🤖 AI Summary
To address the challenge of modeling long-range temporal dependencies in audio with intermittent vocal activity—where conventional Transformer-based models struggle—this paper proposes a vocal separation method built upon the Mamba2 state-space model. The approach introduces a frequency-band splitting strategy and a dual-path processing architecture, enhancing both long-sequence modeling capability and robustness to sparse vocal regions.
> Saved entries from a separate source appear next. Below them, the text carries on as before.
import Mathlib
import HarnessLib
import Literature.NumberTheory.LFunctions.ZetaScrew
import Summits.RiemannHypothesis.RiemannHypothesis.Theorems.IntegerScrewRung128
import Summits.RiemannHypothesis.RiemannHypothesis.Theorems.MotivicDoorSemilocalClosed
import Summits.RiemannHypothesis.RiemannHypothesis.Theorems.WeilFormatCDataA1RungCB
import Summits.RiemannHypothesis.RiemannHypothesis.Theorems.IntegerScrewTopBlockNegHead
import Summits.RiemannHypothesis.RiemannHypothesis.Theorems.DbrLatticeAntipersistence
import Summits.RiemannHypothesis.RiemannHypothesis.Theorems.DbrWallLogTableA
import Summits.RiemannHypothesis.RiemannHypothesis.Theorems.InventoryDeletionBlindnessDetTwo
import Literature.NumberTheory.LFunctions.VinogradovKorobovThreeHalvesLine

/-!
# W-06 cycle 5, cell C4⁵ (T) «DELETION-UNIFORM TRANSFERS» — Detection at p₁ = 3

Detection at floor `p₁ = 3` (kernel): `S_4(ζ_{ℙ∖{3}})` is not PSD — witness `x = (1, 1, −1)`.
On the nodes `log 2, log 3, log 4` the deletion `D = {3}` perturbs only the node value `Ψ(log 4) ↦ Ψ(log 4) + φ₄`.
The quadratic form at `x = (1,1,−1)` is `< 0` (kernel certificate), hence `M₀(ℙ∖{3}) = 4 = p₁ + 1`
(blind at `M ≤ 3` by §3), and the calibration pin `f((log 3)/2) ≤ 3`.

TEST 0: both sides are finite rungs; 0 bits toward `Re ρ(ζ)`. Nothing here bears on the truth of RH.
-/

set_option linter.dupNamespace false

namespace RhIdea6.G14.Transfer

open Literature.NumberTheory.LFunctions Finset
open Summit.RiemannHypothesis.RiemannHypothesis.Theorems.IntegerScrew
open Literature.Analysis.ValidatedNumerics Literature.Analysis.ValidatedNumerics.Numerics
open Summit.RiemannHypothesis.RiemannHypothesis.Theorems.IntegerScrew.RungCert
open Summit.RiemannHypothesis.RiemannHypothesis.Theorems.IntegerScrew.TopBlockNeg
open Summit.RiemannHypothesis.RiemannHypothesis.Theorems.DbrLattice
open Summit.RiemannHypothesis.RiemannHypothesis.Theorems.DbrWall.LogTable (log_three_bounds)
open scoped BigOperators

/-! ## §7. Detection at the floor `p₁ = 3` (kernel): `S_4(ζ_{ℙ∖{3}})` is not PSD — witness `x = (1, 1, −1)`

On the nodes `log 2, log 3, log 4` the deletion `D = {3}` perturbs only the node value `Ψ(log 4) ↦ Ψ(log 4) + φ₄`,
`φ₄ = (log 3)(log 4 − log 3)/√3 ≈ 0.18247` (the deleted power `3` is the only one below `4` with a non-zero hinge; all
differences have `e^{|t|} ≤ 2 < 3`).  The quadratic form at `x = (1,1,−1)` equals
`C + 4u(2,1) + 2u(3,1) − 2u(4,1) − 2u(3,2) + 2u(4,3) − 2φ₄ ≈ 0.30694 − 0.36494 = −0.058 < 0` (LINEAR in the enclosed
quantities, so one `decide` on the rung-128 table settles it).  Hence `M₀(ℙ∖{3}) = 4 = p₁ + 1` in kernel form
(blind at `M ≤ 3` by §3), and the calibration pin `f((log 3)/2) ≤ 3`. -/

/-- `Ψ_D`'s Gram matrix is symmetric (`Ψ_D` is even). [folklore] -/
theorem keptScrewMatrix_symm (D : Finset ℕ) (n : ℕ) (i j : Fin n) :
    keptScrewMatrix D n j i = keptScrewMatrix D n i j := by
  simp only [keptScrewMatrix, Matrix.of_apply]
  rw [show Real.log (((j : ℕ) + 2 : ℕ) : ℝ) - Real.log (((i : ℕ) + 2 : ℕ) : ℝ)
      = -(Real.log (((i : ℕ) + 2 : ℕ) : ℝ) - Real.log (((j : ℕ) + 2 : ℕ) : ℝ)) by ring, keptScrew_neg]
  ring

/-- `φ_{{3}}(log 4) = (log 3/√3)(log 4 − log 3)`. [folklore] -/
theorem deletedHinge_three_log_four :
    deletedHinge {3} (Real.log 4) = Real.log 3 / Real.sqrt 3 * (Real.log 4 - Real.log 3) := by
  have h := deletedHinge_log_nat {3} (m := 4) (by norm_num)
  push_cast at h
  rw [h, show Finset.Icc (1 : ℕ) 4 = {1, 2, 3, 4} from by decide,
    Finset.sum_insert (by decide), Finset.sum_insert (by decide), Finset.sum_pair (by norm_num)]
  have m2 : (2 : ℕ).minFac = 2 := by norm_num
  have m3 : (3 : ℕ).minFac = 3 := by norm_num
  have m4 : (4 : ℕ).minFac = 2 := by norm_num
  have hΛ3 : ArithmeticFunction.vonMangoldt 3 = Real.log 3 := by
    rw [ArithmeticFunction.vonMangoldt_apply_prime Nat.prime_three]; norm_num
  simp [Nat.minFac_one, m2, m3, m4, hΛ3]

/-- `Ψ_{{3}}(log 3) = Ψ(log 3)` (the deleted power `3` sits exactly at the node: hinge `0`). [folklore] -/
theorem keptScrew_three_log_three : keptScrew {3} (Real.log 3) = zetaScrew (Real.log 3) := by
  apply keptScrew_eq_of_forall_le
  intro p hp
  rw [Finset.mem_singleton] at hp
  subst hp
  rw [abs_of_nonneg (Real.log_nonneg (by norm_num)), Real.exp_log (by norm_num)]
  norm_num

/-- `Ψ_{{3}}(log 2 − log 3) = Ψ(log 2 − log 3)` (`e^{|t|} = 3/2 ≤ 3`). [folklore] -/
theorem keptScrew_three_log_two_sub_log_three :
    keptScrew {3} (Real.log 2 - Real.log 3) = zetaScrew (Real.log 2 - Real.log 3) := by
  apply keptScrew_eq_of_forall_le
  intro p hp
  rw [Finset.mem_singleton] at hp
  subst hp
  refine (exp_abs_log_sub_log_le (a := 2) (b := 3) (by norm_num) (by norm_num)).trans ?_
  norm_num

/-- `Ψ_{{3}}(log 3 − log 4) = Ψ(log 3 − log 4)` (`e^{|t|} = 4/3 ≤ 3`). [folklore] -/
theorem keptScrew_three_log_three_sub_log_four :
    keptScrew {3} (Real.log 3 - Real.log 4) = zetaScrew (Real.log 3 - Real.log 4) := by
  apply keptScrew_eq_of_forall_le
  intro p hp
  rw [Finset.mem_singleton] at hp
  subst hp
  have h34 : Real.log 3 < Real.log 4 := Real.log_lt_log (by norm_num) (by norm_num)
  have habs : |Real.log 3 - Real.log 4| = Real.log (4 / 3) := by
    rw [abs_of_neg (by linarith), Real.log_div (by norm_num) (by norm_num)]; ring
  rw [habs, Real.exp_log (by norm_num)]
  norm_num

/-- The deleted weight `φ₄ = (log 3/√3)(log 4 − log 3) ≥ 0.18246`. [folklore] -/
theorem phi4_lower : (0.18246 : ℝ) ≤ Real.log 3 / Real.sqrt 3 * (Real.log 4 - Real.log 3) := by
  have hl2 := Real.log_two_gt_d9
  have hl2' := Real.log_two_lt_d9
  obtain ⟨hl3, hl3'⟩ := log_three_bounds
  rw [Literature.NumberTheory.LFunctions.FordLambda.log_4_eq]
  set s := Real.sqrt 3 with hs
  have hs2 : s ^ 2 = 3 := Real.sq_sqrt (by norm_num)
  have hs0 : 0 < s := Real.sqrt_pos.mpr (by norm_num)
  have hshi : s < (1.732051 : ℝ) := by nlinarith
  have e : Real.log 3 / s * (2 * Real.log 2 - Real.log 3) = Real.log 3 * (2 * Real.log 2 - Real.log 3) / s := by
    rw [div_mul_eq_mul_div]
  rw [e, le_div_iff₀ hs0]
  have hA : 0 ≤ (Real.log 3 - 1.0986122886680) * (2 * Real.log 2 - Real.log 3 - 0.2876820719) :=
    mul_nonneg (by linarith) (by linarith)
  nlinarith

/-- Entries of the kept `S_4` for `D = {3}` (nodes `log 2, log 3, log 4`). [folklore] -/
theorem kept3Entry00 : keptScrewMatrix {3} 3 0 0 = 2 * (uR 2 1 + lerchC / 4) := by
  have hΨ := zetaScrew_log_nat 2
  push_cast at hΨ
  have e : keptScrewMatrix {3} 3 0 0 =
      keptScrew {3} (Real.log 2) + keptScrew {3} (Real.log 2) - keptScrew {3} (Real.log 2 - Real.log 2) := by
    simp [keptScrewMatrix, Matrix.of_apply]
  rw [e, sub_self, keptScrew_zero', keptScrew, deletedHinge_log_two, hΨ]; ring

/-- Entry `(1,1)` of kept `S_4` for `D = {3}`: `2Ψ(log 3)`. [folklore] -/
theorem kept3Entry11 : keptScrewMatrix {3} 3 1 1 = 2 * (uR 3 1 + lerchC / 4) := by
  have hΨ := zetaScrew_log_nat 3
  push_cast at hΨ
  have e : keptScrewMatrix {3} 3 1 1 =
      keptScrew {3} (Real.log 3) + keptScrew {3} (Real.log 3) - keptScrew {3} (Real.log 3 - Real.log 3) := by
    simp [keptScrewMatrix, Matrix.of_apply]; norm_num
  rw [e, sub_self, keptScrew_zero', keptScrew_three_log_three, hΨ]; ring

/-- Entry `(2,2)` of kept `S_4` for `D = {3}`: `2Ψ(log 4) + 2φ₄`. [folklore] -/
theorem kept3Entry22 : keptScrewMatrix {3} 3 2 2 =
    2 * (uR 4 1 + lerchC / 4) + 2 * (Real.log 3 / Real.sqrt 3 * (Real.log 4 - Real.log 3)) := by
  have hΨ := zetaScrew_log_nat 4
  push_cast at hΨ
  have e : keptScrewMatrix {3} 3 2 2 =
      keptScrew {3} (Real.log 4) + keptScrew {3} (Real.log 4) - keptScrew {3} (Real.log 4 - Real.log 4) := by
    simp [keptScrewMatrix, Matrix.of_apply]; norm_num
  rw [e, sub_self, keptScrew_zero', keptScrew, deletedHinge_three_log_four, hΨ]; ring

/-- Entry `(0,1)` of kept `S_4` for `D = {3}`: `Ψ(log 2) + Ψ(log 3) − Ψ(log 2 − log 3)`. [folklore] -/
theorem kept3Entry01 : keptScrewMatrix {3} 3 0 1 =
    (uR 2 1 + lerchC / 4) + (uR 3 1 + lerchC / 4) - (uR 3 2 + lerchC / 4) := by
  have hΨ2 := zetaScrew_log_nat 2
  have hΨ3 := zetaScrew_log_nat 3
  have hΨ32 := zetaScrew_log_sub_eq_uR (x := 0) (y := 1) (by norm_num)
  push_cast at hΨ2 hΨ3 hΨ32
  norm_num at hΨ32
  have e : keptScrewMatrix {3} 3 0 1 =
      keptScrew {3} (Real.log 2) + keptScrew {3} (Real.log 3) - keptScrew {3} (Real.log 2 - Real.log 3) := by
    simp [keptScrewMatrix, Matrix.of_apply]; norm_num
  rw [e, keptScrew_three_log_three, keptScrew_three_log_two_sub_log_three, keptScrew, deletedHinge_log_two,
    hΨ2, hΨ3, hΨ32]
  ring

/-- Entry `(0,2)` of kept `S_4` for `D = {3}`: off-diagonal Ψ + φ₄ term. [folklore] -/
theorem kept3Entry02 : keptScrewMatrix {3} 3 0 2 =
    (uR 4 1 + lerchC / 4) + Real.log 3 / Real.sqrt 3 * (Real.log 4 - Real.log 3) := by
  have hΨ4 := zetaScrew_log_nat 4
  push_cast at hΨ4
  have e : keptScrewMatrix {3} 3 0 2 =
      keptScrew {3} (Real.log 2) + keptScrew {3} (Real.log 4) - keptScrew {3} (Real.log 2 - Real.log 4) := by
    simp [keptScrewMatrix, Matrix.of_apply]; norm_num
  rw [e, show Real.log 2 - Real.log 4 = -Real.log 2 by rw [Literature.NumberTheory.LFunctions.FordLambda.log_4_eq]; ring, keptScrew_neg]
  simp only [keptScrew]
  rw [deletedHinge_log_two, deletedHinge_three_log_four, hΨ4]
  ring

/-- Entry `(1,2)` of kept `S_4` for `D = {3}`: `Ψ(log 3) + Ψ(log 4) − Ψ(log 3 − log 4) + φ₄`. [folklore] -/
theorem kept3Entry12 : keptScrewMatrix {3} 3 1 2 =
    (uR 3 1 + lerchC / 4) + ((uR 4 1 + lerchC / 4) + Real.log 3 / Real.sqrt 3 * (Real.log 4 - Real.log 3))
      - (uR 4 3 + lerchC / 4) := by
  have hΨ3 := zetaScrew_log_nat 3
  have hΨ4 := zetaScrew_log_nat 4
  have hΨ43 := zetaScrew_log_sub_eq_uR (x := 1) (y := 2) (by norm_num)
  push_cast at hΨ3 hΨ4 hΨ43
  norm_num at hΨ43
  have e : keptScrewMatrix {3} 3 1 2 =
      keptScrew {3} (Real.log 3) + keptScrew {3} (Real.log 4) - keptScrew {3} (Real.log 3 - Real.log 4) := by
    simp [keptScrewMatrix, Matrix.of_apply]; norm_num
  rw [e, keptScrew_three_log_three, keptScrew_three_log_three_sub_log_four]
  simp only [keptScrew]
  rw [deletedHinge_three_log_four, hΨ3, hΨ4, hΨ43]

/-- The kernel decision for the witness `(1,1,−1)` (ℚ, scale `SC = 2^48`; `φ₄ ≥ 0.18246`):
`C⁺s + 4hi(u21) + 2hi(u31) − 2lo(u41) − 2lo(u32) + 2hi(u43) − 2·0.18246·s < 0`. [folklore] -/
theorem witness3CheckQ :
    cHiQ * (SC : ℚ) + 4 * ((ug utab127 2 1).hi : ℚ) + 2 * ((ug utab127 3 1).hi : ℚ)
      - 2 * ((ug utab127 4 1).lo : ℚ) - 2 * ((ug utab127 3 2).lo : ℚ) + 2 * ((ug utab127 4 3).hi : ℚ)
      - 2 * (18246 * (SC : ℚ) / 100000) < 0 := by
  decide +kernel

/-- **DETECTION AT THE FLOOR `p₁ = 3` (RH-FREE certified inequality):** the kept `S_4(ζ_{ℙ∖{3}})` takes the
value `≈ −0.058 < 0` at `x = (1, 1, −1)`, hence is NOT positive semidefinite: `M₀(ℙ∖{3}) = 4`. [folklore] -/
theorem keptScrewMatrix_three_not_posSemidef : ¬ (keptScrewMatrix {3} 3).PosSemidef := by
  intro hM
  have hq := hM.dotProduct_mulVec_nonneg ![1, 1, -1]
  have e : dotProduct (star ![(1 : ℝ), 1, -1]) ((keptScrewMatrix {3} 3).mulVec ![1, 1, -1]) =
      keptScrewMatrix {3} 3 0 0 + keptScrewMatrix {3} 3 1 1 + keptScrewMatrix {3} 3 2 2
        + 2 * keptScrewMatrix {3} 3 0 1 - 2 * keptScrewMatrix {3} 3 0 2 - 2 * keptScrewMatrix {3} 3 1 2 := by
    rw [← keptScrewMatrix_symm {3} 3 0 1, ← keptScrewMatrix_symm {3} 3 0 2, ← keptScrewMatrix_symm {3} 3 1 2]
    simp [dotProduct, Matrix.mulVec, Fin.sum_univ_three, keptScrewMatrix_symm]
    ring
  rw [e, kept3Entry00, kept3Entry11, kept3Entry22, kept3Entry01, kept3Entry02, kept3Entry12] at hq
  obtain ⟨l21, h21⟩ := mem_uR_utab127 (a := 2) (b := 1) (by norm_num) (by norm_num) (by norm_num)
  obtain ⟨l31, h31⟩ := mem_uR_utab127 (a := 3) (b := 1) (by norm_num) (by norm_num) (by norm_num)
  obtain ⟨l41, h41⟩ := mem_uR_utab127 (a := 4) (b := 1) (by norm_num) (by norm_num) (by norm_num)
  obtain ⟨l32, h32⟩ := mem_uR_utab127 (a := 3) (b := 2) (by norm_num) (by norm_num) (by norm_num)
  obtain ⟨l43, h43⟩ := mem_uR_utab127 (a := 4) (b := 3) (by norm_num) (by norm_num) (by norm_num)
  have plo := phi4_lower
  have hChi : lerchC ≤ ((cHiQ : ℚ) : ℝ) := lerchC_le_cHiQ
  have hSC : (0 : ℝ) < ((SC : ℕ) : ℝ) := SC_pos
  have hltr : ((cHiQ : ℚ) : ℝ) * (SC : ℝ) + 4 * (((ug utab127 2 1).hi : ℤ) : ℝ) + 2 * (((ug utab127 3 1).hi : ℤ) : ℝ)
      - 2 * (((ug utab127 4 1).lo : ℤ) : ℝ) - 2 * (((ug utab127 3 2).lo : ℤ) : ℝ) + 2 * (((ug utab127 4 3).hi : ℤ) : ℝ)
      - 2 * (18246 * (SC : ℝ) / 100000) < 0 := by
    have h' := (Rat.cast_lt (K := ℝ)).2 witness3CheckQ; push_cast at h'; linarith
  set C := lerchC with hCdef
  set s := ((SC : ℕ) : ℝ) with hsdef
  set φ := Real.log 3 / Real.sqrt 3 * (Real.log 4 - Real.log 3) with hφ
  have hCs_hi : C * s ≤ ((cHiQ : ℚ) : ℝ) * s := mul_le_mul_of_nonneg_right hChi hSC.le
  have hφs_lo : 18246 * s / 100000 ≤ φ * s := by
    have := mul_le_mul_of_nonneg_right plo hSC.le; linarith
  -- the quadratic form, scaled by `s`, is below the decided negative rational combination
  have hQ : (2 * (uR 2 1 + C / 4) + 2 * (uR 3 1 + C / 4) + (2 * (uR 4 1 + C / 4) + 2 * φ)
      + 2 * ((uR 2 1 + C / 4) + (uR 3 1 + C / 4) - (uR 3 2 + C / 4))
      - 2 * ((uR 4 1 + C / 4) + φ)
      - 2 * ((uR 3 1 + C / 4) + ((uR 4 1 + C / 4) + φ) - (uR 4 3 + C / 4))) * s < 0 := by
    have expand : (2 * (uR 2 1 + C / 4) + 2 * (uR 3 1 + C / 4) + (2 * (uR 4 1 + C / 4) + 2 * φ)
        + 2 * ((uR 2 1 + C / 4) + (uR 3 1 + C / 4) - (uR 3 2 + C / 4))
        - 2 * ((uR 4 1 + C / 4) + φ)
        - 2 * ((uR 3 1 + C / 4) + ((uR 4 1 + C / 4) + φ) - (uR 4 3 + C / 4))) * s
        = C * s + 4 * (uR 2 1 * s) + 2 * (uR 3 1 * s) - 2 * (uR 4 1 * s) - 2 * (uR 3 2 * s)
          + 2 * (uR 4 3 * s) - 2 * (φ * s) := by ring
    rw [expand]
    linarith
  have hnn : 0 ≤ (2 * (uR 2 1 + C / 4) + 2 * (uR 3 1 + C / 4) + (2 * (uR 4 1 + C / 4) + 2 * φ)
      + 2 * ((uR 2 1 + C / 4) + (uR 3 1 + C / 4) - (uR 3 2 + C / 4))
      - 2 * ((uR 4 1 + C / 4) + φ)
      - 2 * ((uR 3 1 + C / 4) + ((uR 4 1 + C / 4) + φ) - (uR 4 3 + C / 4))) * s :=
    mul_nonneg hq hSC.le
  linarith

/-- **CALIBRATION PIN at `p = 3` (RH-free, kernel):** every W→S transfer uniform over the kept class has
`f((log 3)/2) ≤ 3 = e^{2a}`. [folklore] -/
theorem uniformWSTransfer_pin_three {f : ℝ → ℕ} (hT : UniformWSTransfer f) : f (Real.log 3 / 2) ≤ 3 := by
  have h := uniformWSTransfer_pin hT Nat.prime_three (by norm_num) keptScrewMatrix_three_not_posSemidef
  exact_mod_cast h

end RhIdea6.G14.Transfer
By jointly preserving high-resolution time-frequency representations and enabling efficient long-range dependency capture, the method achieves a state-of-the-art cSDR of 11.03 dB on public benchmarks, along with significant gains in uSDR. The core contribution lies in the first application of Mamba2 to singing voice separation, overcoming the inherent temporal limitations of Transformers in modeling discontinuous speech signals.
📝 Abstract
We introduce a new music source separation model tailored for accurate vocal isolation. Unlike Transformer-based approaches, which often fail to capture intermittently occurring vocals, our model leverages Mamba2, a recent state space model, to better capture long-range temporal dependencies. To handle long input sequences efficiently, we combine a band-splitting strategy with a dual-path architecture. Experiments show that our approach outperforms recent state-of-the-art models, achieving a cSDR of 11.03 dB-the best reported to date-and delivering substantial gains in uSDR. Moreover, the model exhibits stable and consistent performance across varying input lengths and vocal occurrence patterns. These results demonstrate the effectiveness of Mamba-based models for high-resolution audio processing and open up new directions for broader applications in audio research.